Przyszłość Kamińskiego i Wąsika w więzieniu

Maciej Wąsik i Mariusz Kamiński to osoby z wyższym wykształceniem. W takim przypadku można myśleć o zatrudnieniu ich np. w obsłudze biblioteki - przy układaniu, segregowaniu i wydawaniu książek - wyjaśnia ekspert. Jeżeli Kamiński i Wąsik będą "rozrabiać", to wyklucza ich to z możliwości pracy w zakładzie - oświadcza dr Moczydłowski.

Wraz z upływem czasu, gdy więźniowie przestaną się zachowywać nieracjonalnie, zaczynają się adaptować do warunków kryminalnych i przewartościowują pewnych rzeczy. Pobyt w więzieniu jest więc dynamiczny. Dlatego nabierają ochoty na podjęcie pracy, ewentualnie terapię. Wyrok Wąsika i Kamińskiego jest krótki, bo to dwa lat, ale szans na skrócenie go nie ma, bo nie ma skruchy - kontynuuje.

Rozmówca Dzienik.pl przypomina, że jeśli Wąsik i Kamiński nie zmienią swojego podejścia do wyroku, to wciąż będzie potrzeba specjalnego chronienia ich. W związku z tym nie trafią do zakładu półotwartego, bo tam są cele otwarte i może coś im się stać. Prawdopodobnie będą siedzieć w zakładzie zamkniętym, gdzie istnieją oddzielne sektory więzienia i zamknięte cele - wskazuje kryminolog.

Kamiński i Wąsik w areszcie na Grochowie. "Głównie osadzone są tam kobiety"

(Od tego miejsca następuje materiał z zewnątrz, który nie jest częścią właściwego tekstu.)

import Summits.BirchSwinnertonDyer.BirchSwinnertonDyer.Theorems.ThetaPartnerAtTwoSignedKatoUpToAtTwoKatoBKTransport
import Summits.BirchSwinnertonDyer.BirchSwinnertonDyer.Theorems.ThetaPartnerAtTwoSignedKatoUpToAtTwoCyclotomicPadicEmbedding
import Literature.NumberTheory.GaloisRepresentations.AbsGaloisGroup
import HarnessLib

/-!
# Route `ThetaPartnerAtTwo` / `ResidualThetaTransportAtTwo`, crux K3 `SignedKatoDivisibilityUpToAtTwo` (stmt-BirchSwinnertonDyer-20308),
# line `colemanrat` v16 — the CYCLOTOMIC-FRAME ENGINE for the `2`-adic frames of the named fact
# `Kato2004.exists_eulerSystem_expStar_tatePairing_values_two` (p640688): `Γ_{ℚ₂}` acts TRANSITIVELY on the coherent towers
# `e_k : ℚ(ζ_{2^k}) → ℚ̄₂` (one `ψ` for ALL levels), with the open-stabiliser / closed-level-set lemmas it rests on

Width seat `bsd-wall-tp2-p2x-w2` g11 (cell `bsd-wall`), `--supports stmt-BirchSwinnertonDyer-20308 --as helper` (closes nothing). Context:
the fact p640688 quantifies over EVERY continuous frame `Φ : ℚ̄₂ ≃ \overline{ℚ_v}` over `φ : ℚ₂ ≅ ℚ_v` and EVERY coherent tower `e`
(`e_{k+1}(ζ_{2^{k+1}})² = e_k(ζ_{2^k})`, with level-wise Galois lifts `τ`); print (Kato Thm. 12.5 (1); Rubin 1998 §5 (2)) fixes ONE frame.
The leads' audits `Cruxes/SignedKatoDivisibilityUpToAtTwo/G9-LEAD-AUDIT.md` §4 (Steps A–C) and `G10-LEAD-CLOSEOUT.md` §2 derive on paper
that the ∀-frame quantification is print; G9 §4 Step B uses «two coherent towers into `ℚ̄₂` differ by ONE `u ∈ ℤ₂ˣ`, realised by ONE
`ψ_u ∈ Γ_{ℚ₂}` for the whole tower (the level-wise lifts `τ_k` do not suffice)» and lists that as kernel infrastructure not in the tree.
This file proves it, choice-free (no `2`-adic unit is constructed):

* `isOpen_stabilizer` — point stabilisers of `Γ_{ℚ₂} ↷ ℚ̄₂` are open (Krull topology; `IntermediateField.fixingSubgroup_isOpen`);
* `isClosed_setOf_smul_eq` — `{ψ ∈ Γ_{ℚ₂} | ψ • x = y}` is closed (empty or a coset of the open, hence closed, stabiliser);
* `exists_absGal_smul_tower_eq` — **for two coherent towers `e, e'` there is ONE `ψ ∈ Γ_{ℚ₂}` with `ψ • e'_k(w) = e_k(w)` for all `k, w`**:
  level-wise `Φ_{2^k}` is irreducible over `ℚ₂` (tree `SignedTwist.irreducible_cyclotomic_prime_pow_padic`,
  `RootOfUnityAction.exists_smul_eq_pow_and_smul_eq_self`), the level sets are non-empty, closed and DECREASING by coherence, and `Γ_{ℚ₂}` is
  compact (`Field.absoluteGaloisGroup.instCompactSpace`) — Cantor's intersection theorem; an embedding of `ℚ(ζ_{2^k})` is determined by `ζ_{2^k}`
  (`KatoValue.ringHom_ext_zeta`);
* `exists_absGal_smul_tower_eq_zeta` — every coherent tower is carried by some `ψ` onto the tree's own tower `PadicCyclotomicTower.zeta 2`
  (the frame the line's consumer `KatoBK.coreKZ_of_coreKZLit` builds via `KatoBK.exists_algHom_cyclotomicField_zeta_eq`).

Companions already in the tree (cited, not restated): Step A bricks of width seat w3 g11, `SignedKatoOffTwo.FrameChange.padicRingEquiv_eq`
(`Aut(ℚ_p) = 1`, equivalence form, from `AbsTopIII.padicRingHom_self_eq_id`), `FrameChange.exists_gal_frameChange`, `FrameChange.gal_smul_tsum`,
`FrameChange.valuation_gal_smul`, `FrameChange.zCoord_map` (`Theorems/ThetaPartnerAtTwoSignedKatoUpToAtTwoFrameRigidity.lean`); the LOCAL
cyclotomic character is onto, `SignedTwist.cyclotomicCharacter_padic_surjective`, with `LocalVar.smul_zeta_eq_pow` and
`LocalVar.smul_eq_smul_of_smul_zeta_eq` (`…LocalCyclotomicVariable.lean`); the transport `Γ_{ℚ₂} → Γ_v`, `SignedEC.transportAut_model_apply`.

HONEST FRAMING: helper lemmas (topological group theory of `Γ_{ℚ₂}` on roots of unity); they prove no stub and do not touch the registered
skeleton; the «F∃ ⟹ F∀» restatement of p640688 is NOT built here and is NOT recommended by the lead (G10 §2: it buys no robustness); these
lemmas stand on their own as frame infrastructure. K3/K3P′ stay conditional on the named facts; BSD is not proved by any of this.
-/

set_option autoImplicit false
-- the Theorems namespace of this sub repeats the summit name by design (D-0017 nested layout)
set_option linter.dupNamespace false

noncomputable section

set_option backward.isDefEq.respectTransparency false

open scoped NumberField
open Polynomial Field
open Literature.NumberTheory.GaloisRepresentations
open Literature.NumberTheory.EllipticCurves.Kato2004.EulerSystemValues
open Summit.BirchSwinnertonDyer.Rank1Residual.Additive

namespace Summit.BirchSwinnertonDyer.BirchSwinnertonDyer.Theorems.SignedKatoOffTwo.FrameTransport

/-! ## §B The cyclotomic frame: `Γ_{ℚ₂}` acts transitively on coherent towers `e_k : ℚ(ζ_{2^k}) → ℚ̄₂` -/

section StepB

/-- **Point stabilisers of `Γ_{ℚ₂} ↷ ℚ̄₂` are open** in the Krull topology (they contain the fixing subgroup of the finite extension
`ℚ₂(x)`, which is open, `IntermediateField.fixingSubgroup_isOpen`). [cite: NeukirchANT1999, Ch. IV (1.1)] [folklore] -/
theorem isOpen_stabilizer (x : PadicAlgCl 2) :
    IsOpen ((MulAction.stabilizer (Field.absoluteGaloisGroup ℚ_[2]) x : Subgroup (Field.absoluteGaloisGroup ℚ_[2])) :
      Set (Field.absoluteGaloisGroup ℚ_[2])) := by
  haveI : FiniteDimensional ℚ_[2] (IntermediateField.adjoin ℚ_[2] ({x} : Set (PadicAlgCl 2))) :=
    IntermediateField.adjoin.finiteDimensional (Algebra.IsAlgebraic.isAlgebraic x).isIntegral
  refine Subgroup.isOpen_mono ?_ (IntermediateField.fixingSubgroup_isOpen (IntermediateField.adjoin ℚ_[2] ({x} : Set (PadicAlgCl 2))))
  intro σ hσ
  exact (IntermediateField.mem_fixingSubgroup_iff _ _).mp hσ x
    (IntermediateField.subset_adjoin ℚ_[2] ({x} : Set (PadicAlgCl 2)) (Set.mem_singleton x))

/-- **`{ψ ∈ Γ_{ℚ₂} | ψ • x = y}` is closed** (empty, or a left coset of the open — hence closed — stabiliser of `x`).
[cite: NeukirchANT1999, Ch. IV (1.1)] [folklore] -/
theorem isClosed_setOf_smul_eq (x y : PadicAlgCl 2) :
    IsClosed {ψ : Field.absoluteGaloisGroup ℚ_[2] | ψ • x = y} := by
  by_cases h : ∃ ρ : Field.absoluteGaloisGroup ℚ_[2], ρ • x = y
  · obtain ⟨ρ, hρ⟩ := h
    have hH : IsClosed ((MulAction.stabilizer (Field.absoluteGaloisGroup ℚ_[2]) x :
        Subgroup (Field.absoluteGaloisGroup ℚ_[2])) : Set (Field.absoluteGaloisGroup ℚ_[2])) :=
      Subgroup.isClosed_of_isOpen _ (isOpen_stabilizer x)
    have hS : {ψ : Field.absoluteGaloisGroup ℚ_[2] | ψ • x = y} =
        (fun ψ ↦ ρ⁻¹ * ψ) ⁻¹' ((MulAction.stabilizer (Field.absoluteGaloisGroup ℚ_[2]) x :
          Subgroup (Field.absoluteGaloisGroup ℚ_[2])) : Set (Field.absoluteGaloisGroup ℚ_[2])) := by
      ext ψ
      simp only [Set.mem_setOf_eq, Set.mem_preimage, SetLike.mem_coe, MulAction.mem_stabilizer_iff, mul_smul]
      constructor
      · intro hψ
        rw [hψ, ← hρ, inv_smul_smul]
      · intro hψ
        have h2 := congrArg (fun z ↦ ρ • z) hψ
        simp only [smul_inv_smul] at h2
        rw [h2, hρ]
    rw [hS]
    exact hH.preimage (continuous_const_mul ρ⁻¹)
  · have hS : {ψ : Field.absoluteGaloisGroup ℚ_[2] | ψ • x = y} = ∅ :=
      Set.eq_empty_iff_forall_notMem.mpr fun ψ hψ ↦ h ⟨ψ, hψ⟩
    rw [hS]
    exact isClosed_empty

/-- **`Γ_{ℚ₂}` acts transitively on coherent `2`-adic cyclotomic frames.** Let `e, e' : ℚ(ζ_{2^k}) → ℚ̄₂` (`k ≥ 0`, Kato's value fields
`CyclotomicField (cycLevel 2 k ∅) ℚ`) be two COHERENT towers of embeddings, `e_{k+1}(ζ_{2^{k+1}})² = e_k(ζ_{2^k})` and likewise for `e'`.
Then ONE `ψ ∈ Γ_{ℚ₂}` carries `e'` to `e` at every level: `ψ • e'_k(w) = e_k(w)` for all `k` and all `w`. Proof: at level `k`,
`e_k(ζ)` and `e'_k(ζ)` are primitive `2^k`-th roots of unity in `ℚ̄₂`, so `e_k(ζ) = e'_k(ζ)^{a_k}` with `a_k` a unit, and some
`ρ_k ∈ Γ_{ℚ₂}` raises all `2^k`-th roots of unity to the `a_k`-th power (`Φ_{2^k}` is irreducible over `ℚ₂`,
`SignedTwist.irreducible_cyclotomic_prime_pow_padic`, `RootOfUnityAction.exists_smul_eq_pow_and_smul_eq_self`); the sets
`S_k = {ψ | ψ • e'_k(ζ) = e_k(ζ)}` are therefore non-empty, closed (`isClosed_setOf_smul_eq`), and DECREASING by coherence, so they have
a common point by compactness of `Γ_{ℚ₂}` (Cantor); finally an embedding of `ℚ(ζ_{2^k})` is determined by the image of `ζ_{2^k}`
(`KatoValue.ringHom_ext_zeta`). Step B engine of the frame transport («two coherent towers differ by one `u ∈ ℤ₂ˣ`, realised by one
`ψ_u`»). [cite: SerreLocalFields1979, Ch. IV §4, Prop. 17] [cite: NeukirchANT1999, Ch. II (7.13), Ch. IV (1.1)] [folklore] -/
theorem exists_absGal_smul_tower_eq
    (e e' : ∀ k : ℕ, CyclotomicField (cycLevel 2 k ∅) ℚ →ₐ[ℚ] PadicAlgCl 2)
    (he : ∀ k : ℕ, e (k + 1) (IsCyclotomicExtension.zeta (cycLevel 2 (k + 1) ∅) ℚ (CyclotomicField (cycLevel 2 (k + 1) ∅) ℚ)) ^ 2 =
      e k (IsCyclotomicExtension.zeta (cycLevel 2 k ∅) ℚ (CyclotomicField (cycLevel 2 k ∅) ℚ)))
    (he' : ∀ k : ℕ, e' (k + 1) (IsCyclotomicExtension.zeta (cycLevel 2 (k + 1) ∅) ℚ (CyclotomicField (cycLevel 2 (k + 1) ∅) ℚ)) ^ 2 =
      e' k (IsCyclotomicExtension.zeta (cycLevel 2 k ∅) ℚ (CyclotomicField (cycLevel 2 k ∅) ℚ))) :
    ∃ ψ : Field.absoluteGaloisGroup ℚ_[2], ∀ (k : ℕ) (w : CyclotomicField (cycLevel 2 k ∅) ℚ), ψ • e' k w = e k w := by
  classical
  -- the generators and their images
  set Z : ∀ k : ℕ, CyclotomicField (cycLevel 2 k ∅) ℚ :=
    fun k ↦ IsCyclotomicExtension.zeta (cycLevel 2 k ∅) ℚ (CyclotomicField (cycLevel 2 k ∅) ℚ) with hZ
  have hprim : ∀ k, IsPrimitiveRoot (e k (Z k)) (cycLevel 2 k ∅) := fun k ↦
    (IsCyclotomicExtension.zeta_spec (cycLevel 2 k ∅) ℚ (CyclotomicField (cycLevel 2 k ∅) ℚ)).map_of_injective
      (e k).toRingHom.injective
  have hprim' : ∀ k, IsPrimitiveRoot (e' k (Z k)) (cycLevel 2 k ∅) := fun k ↦
    (IsCyclotomicExtension.zeta_spec (cycLevel 2 k ∅) ℚ (CyclotomicField (cycLevel 2 k ∅) ℚ)).map_of_injective
      (e' k).toRingHom.injective
  -- the level conditions
  let S : ℕ → Set (Field.absoluteGaloisGroup ℚ_[2]) := fun k ↦ {ψ | ψ • e' k (Z k) = e k (Z k)}
  have hne : ∀ k, (S k).Nonempty := by
    intro k
    obtain ⟨i, hi, hiη⟩ := (hprim' k).eq_pow_of_pow_eq_one ((hprim k).pow_eq_one)
    have hcop : i.Coprime (cycLevel 2 k ∅) :=
      ((hprim' k).pow_iff_coprime (NeZero.pos _) i).mp (hiη ▸ hprim k)
    have hirr : Irreducible (cyclotomic (cycLevel 2 k ∅ * 1) ℚ_[2]) := by
      rw [mul_one, KatoBK.cycLevel_two_empty]
      exact SignedTwist.irreducible_cyclotomic_prime_pow_padic 2 k
    obtain ⟨ρ, hρ, -⟩ := RootOfUnityAction.exists_smul_eq_pow_and_smul_eq_self (K := ℚ_[2]) (B := 1)
      (Nat.coprime_one_right _) hirr (ZMod.unitOfCoprime i hcop)
    refine ⟨ρ, ?_⟩
    change ρ • e' k (Z k) = e k (Z k)
    rw [hρ _ ((hprim' k).pow_eq_one), ZMod.coe_unitOfCoprime, ZMod.val_natCast, Nat.mod_eq_of_lt hi, hiη]
  have hcl : ∀ k, IsClosed (S k) := fun k ↦ isClosed_setOf_smul_eq _ _
  have hmono : ∀ k, S (k + 1) ⊆ S k := by
    intro k ψ hψ
    change ψ • e' (k + 1) (Z (k + 1)) = e (k + 1) (Z (k + 1)) at hψ
    change ψ • e' k (Z k) = e k (Z k)
    rw [← he' k, smul_pow', hψ, he k]
  obtain ⟨ψ, hψ⟩ :=
    IsCompact.nonempty_iInter_of_sequence_nonempty_isCompact_isClosed S hmono hne (hcl 0).isCompact hcl
  refine ⟨ψ, fun k ↦ ?_⟩
  have hk : ψ • e' k (Z k) = e k (Z k) := Set.mem_iInter.mp hψ k
  -- two embeddings of `ℚ(ζ_{2^k})` agreeing on `ζ`
  have hext := KatoValue.ringHom_ext_zeta
    (((Field.absoluteGaloisGroup.toAlgEquiv ℚ_[2] ψ).toRingEquiv.toRingHom).comp (e' k).toRingHom) (e k).toRingHom
    (by simpa [Field.absoluteGaloisGroup.smul_def] using hk)
  intro w
  have hw := RingHom.congr_fun hext w
  simpa [Field.absoluteGaloisGroup.smul_def] using hw

/-- **The tree's own tower is reached from any coherent frame**: for every coherent tower `e'` there is `ψ ∈ Γ_{ℚ₂}` with
`ψ • e'_k(ζ_{2^k}) = zeta 2 k` for all `k` (`zeta 2` = `PadicCyclotomicTower.zeta 2`, the compatible system used by the line's consumer
`KatoBK.coreKZ_of_coreKZLit`; its frame `KatoBK.exists_algHom_cyclotomicField_zeta_eq` is coherent by `zeta_succ_pow`).
[cite: SerreLocalFields1979, Ch. IV §4, Prop. 17] [folklore] -/
theorem exists_absGal_smul_tower_eq_zeta
    (e' : ∀ k : ℕ, CyclotomicField (cycLevel 2 k ∅) ℚ →ₐ[ℚ] PadicAlgCl 2)
    (he' : ∀ k : ℕ, e' (k + 1) (IsCyclotomicExtension.zeta (cycLevel 2 (k + 1) ∅) ℚ (CyclotomicField (cycLevel 2 (k + 1) ∅) ℚ)) ^ 2 =
      e' k (IsCyclotomicExtension.zeta (cycLevel 2 k ∅) ℚ (CyclotomicField (cycLevel 2 k ∅) ℚ))) :
    ∃ ψ : Field.absoluteGaloisGroup ℚ_[2], ∀ k : ℕ,
      ψ • e' k (IsCyclotomicExtension.zeta (cycLevel 2 k ∅) ℚ (CyclotomicField (cycLevel 2 k ∅) ℚ)) =
        PadicCyclotomicTower.zeta 2 k := by
  obtain ⟨e, he⟩ := KatoBK.exists_algHom_cyclotomicField_zeta_eq
  have hcoh : ∀ k : ℕ, e (k + 1) (IsCyclotomicExtension.zeta (cycLevel 2 (k + 1) ∅) ℚ (CyclotomicField (cycLevel 2 (k + 1) ∅) ℚ)) ^ 2 =
      e k (IsCyclotomicExtension.zeta (cycLevel 2 k ∅) ℚ (CyclotomicField (cycLevel 2 k ∅) ℚ)) := by
    intro k; rw [he, he]; exact PadicCyclotomicTower.zeta_succ_pow 2 k
  obtain ⟨ψ, hψ⟩ := exists_absGal_smul_tower_eq e e' hcoh he'
  exact ⟨ψ, fun k ↦ by rw [hψ, he]⟩

end StepB

end Summit.BirchSwinnertonDyer.BirchSwinnertonDyer.Theorems.SignedKatoOffTwo.FrameTransport

end
/-!
# Route `AdditiveKolyvaginRoad`, crux `BottomRankOneAdditive` (item stmt-BirchSwinnertonDyer-21397):
# the crux is TIGHT — `BSD_p(E)` in rank one and `BSD_p(E^{(d_K)})` in rank zero FORCE the bottom Heegner
# point `y_K` to be `p`-indivisible at every ♯ frame with `#Sel_p(E/K) = p`; hence
# `BottomRankOneAdditive ⟸ PublishedInputs ∧ RankZeroAdditive ∧ (the kernel's conclusion)`
# (cell `pub/bsd-wall`, lead prover `bsd-wall-akr-p3` g0; `--supports stmt-BirchSwinnertonDyer-21397`, helper)

THEOREMS ONLY (no definition, no named fact, no `sorry`); nothing about Kolyvagin's conjecture and nothing about
`BSD(E,p)` is asserted — every `p`-part of BSD and every published input below is a HYPOTHESIS. BSD is not proved by
any of this.

THE POINT (the additive twin, at the BOTTOM, of imc-p1's `ErratumRoadFiveKolyvaginFramesTight` §2 on class X11b).
The route's kernel `AdditiveKolyvaginKernel` (p561799) reads the crux chain FORWARD: published inputs → Manin-good
frames → `KolyvaginPrimitiveAdditive` (⟸ KS′ ∧ BOT′ by item 21266) → `RankZeroAdditive` → `BSDp W p` on every ♯
additive rank-one row. This file reads the BOTTOM backwards, in the point currency of the lead's skeleton v2
(`Cruxes/BottomRankOneAdditive/Lines/birth.lean`, stubs `stub_heegnerPointIndivisible{Abelian,Supercuspidal}Type`:
♯ frame ∧ `#Sel_p(E/K) = p` ⇒ `∀ d, ¬ Koly.PDiv d p 1`):

* §1 `heegnerPoint_not_pDiv_of_bsdp_of_bsdp_twist` — at ONE ♯ frame `(W, p ≥ 5, K, Dt, β, ι)` (additive `p`,
  `ρ̄_{E,p}` onto, `p ∤ ∏ c_ℓ`, `r_an = 1`, `K` imaginary quadratic with `d_K` odd, Heegner hypothesis,
  `L(E^{(d_K)},1) ≠ 0`, `4N ∣ β² − d_K`, `p ∤ c(Dt)`) with `#Sel_p(E/K) = p`: `BSDp W p` and `BSDp Wd p` for a minimal
  model `Wd` of the twist `E^{(d_K)}`, granted Gross–Zagier, Kolyvagin, GZK and modularity (named facts, binders), give
  `P(1) = y_K ∉ p·E(K[1])` for EVERY conductor-`1` datum. Route: W. Zhang 2014 Remark 5 ∕ Thm. 10.2 read backwards
  at the bottom — `BSDp W p` ⇒ the lower half `ord_p #Ш(E)_an ≤ ord_p #Ш(E)` (`Typed.missingPPartAt_of_bsdp`);
  `BSDp Wd p` in rank `0` ⇒ the rank-zero print shape (`pPart_of_bsdp`, `pPartRankZero_of_pPart`); the Gross–Zagier
  bookkeeping over `K` (`X11b.indexLowerBoundAt_of_missingLowerBoundAt`, multr1-p2, with the Tamagawa transport
  `X2.padicValNat_tamagawaProduct_twist_of_heegner_of_odd` and `ord_p u(Cd) = 0`
  `X11b.padicValRat_u_eq_zero_of_twist_minimal_of_splitsIn`) ⇒ STEP L `2·ord_p [E(K):ℤ y_K] ≤ ord_p #Ш(E/K) +
  2·ord_p ∏ c_ℓ`; `#Sel_p(E/K) = p` with `rank E(K) = 1` (Kolyvagin) and `E(K)[p] = 0` (`ρ̄` irreducible) ⇒
  `Ш(E/K)[p^∞] = 0` (`primaryComponent_sha_eq_bot_of_card_selmerGroup_eq`); so `ord_p [E(K):ℤ y_K] = 0`, i.e.
  `y_K ∉ p·E(K)` (`Koly.padicValNat_index_zmultiples_eq_of_divisibility`), i.e. `P(1) ∉ p·E(K[1])`
  (`Koly.pDiv_one_iff_exists_zsmul_eq`, Shimura reciprocity at conductor `1` PROVED).
* §2 `exists_kolyvaginClass_one_ne_zero_of_bsdp_of_bsdp_twist` — the same in the crux's currency: some conductor-`1`
  datum has `c(1) ≠ 0` (glue `stub_kolyvaginClassOneOfNotPDiv`, landed in `…BottomRankOneAdditiveClassOfPoint`).
* §3 `bottomRankOneAdditive_of_rankZeroAdditive_of_sharpRankOne` — CLASS LEVEL, against the route's decls:
  `PublishedInputsAdditiveKoly → RankZeroAdditive → (∀ ♯ additive rank-one row, BSDp W p) → BottomRankOneAdditive`.
  The third antecedent is VERBATIM the conclusion of `AdditiveKolyvaginKernel`; so, modulo the published inputs and
  the rank-zero residual (both antecedents of the kernel too), the crux `BottomRankOneAdditive` carries NO SURPLUS
  over what the kernel proves from it: a disproof of BOT′ on a ♯ frame would be a disproof of `BSD_p` at a ♯ additive
  rank-one row or at a non-CM additive rank-zero row.

References (locators only): [cite: WZhang2014, Remark 5 and Thm. 10.2] [cite: GrossZagier1986, V.§2 (2.2)]
[cite: JetchevSkinnerWan2017, §7.4.1 (eq:gz), (eq:tamK)] [cite: McCallumLMS1991, §5 Lemma 5.1]
[cite: GrossLMS1991, §2 (2.2)–(2.3), §4 (P_1 = y_K)] [cite: Darmon2004, Thm. 3.6–3.7] [cite: BurungaleTian2019, Cor. 1.4 (proof)].
-/

-- single-conjunct summit: `Summit.BirchSwinnertonDyer.BirchSwinnertonDyer.…` repeats the name by design
set_option linter.dupNamespace false

set_option autoImplicit false

noncomputable section

open scoped Classical

namespace Summit.BirchSwinnertonDyer.BirchSwinnertonDyer.Theorems.AdditiveKoly

open WeierstrassCurve NumberField Field
  Literature.NumberTheory.EllipticCurves Literature.NumberTheory.EllipticCurves.ModularForms
  Literature.NumberTheory.EllipticCurves.Rank1Residual
  Summit.BirchSwinnertonDyer.Rank1Residual Summit.BirchSwinnertonDyer.Rank1Residual.X11b
  Summit.BirchSwinnertonDyer.Rank1Residual.X11b.Three
  Summit.BirchSwinnertonDyer.BirchSwinnertonDyer.Theses.AdditiveKolyvaginRoad

/-! ## §1 One ♯ frame: `BSD_p(E) ∧ BSD_p(E^{(d_K)})` force `y_K ∉ p·E(K[1])` -/

section Frame

variable (W : WeierstrassCurve ℚ) [W.IsElliptic] [W.IsGloballyMinimal] [NeZero (W.conductorNorm ℤ)]
  (p : ℕ) [hp : Fact p.Prime] (K : Type) [Field K] [NumberField K]
  (Dt : ModularParametrizationData W (W.conductorNorm ℤ)) (β : ℤ) (ι : K →+* ℂ)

Media ustaliły, że Wąsik i Kamiński aktualnie przebywają w areszcie na Grochowie, w którym głównie osadzane są kobiety. Biuro prasowe Służby Więziennej w oświadczeniu wysłanym redakcji Dziennik.pl poinformowało, że w areszcie śledczym na Grochowie, mogą przebywać także mężczyźni.

Nasz rozmówca potwierdza, że w areszcie na Grochowie większość cel zajętych jest przez płeć damską. Nawet jak kobiety się dowiedzą, że przyjechali tam przestępcy z kategorii tych wcześniej wymienianych, potępianych i budzących agresję w społeczności więźniów płci męskiej, nie organizują seansów nienawiści - słyszymy. Kryminolog ujawnia, że gdyby Wąsik i Kamiński trafili do aresztu na Białołęce, to takie seanse byłyby prawdopodobne.

Interwencje poselskie w zakładzie karnym?

Jarosław Sellin w środę wszedł z kontrolą poselską do aresztu na Grochowie. Zapowiadali to także inni posłowie PiS. Dr Paweł Moczydłowski podkreśla, że oczywiście posłowie mają do tego prawo. Tyle, że przez wiele lat nie wykazywali specjalnej troski o sytuację w więzieniach.

Dla tej orientacji politycznej gorzej dla więźniów oznaczało, że to lepiej. Jeśli te wizyty mają pogarszać stan bezpieczeństw wewnątrz więzienia, nie powinno się do nich dopuszczać. Są inne kanału kontaktów z więźniami - dowiaduje się Dziennik.pl.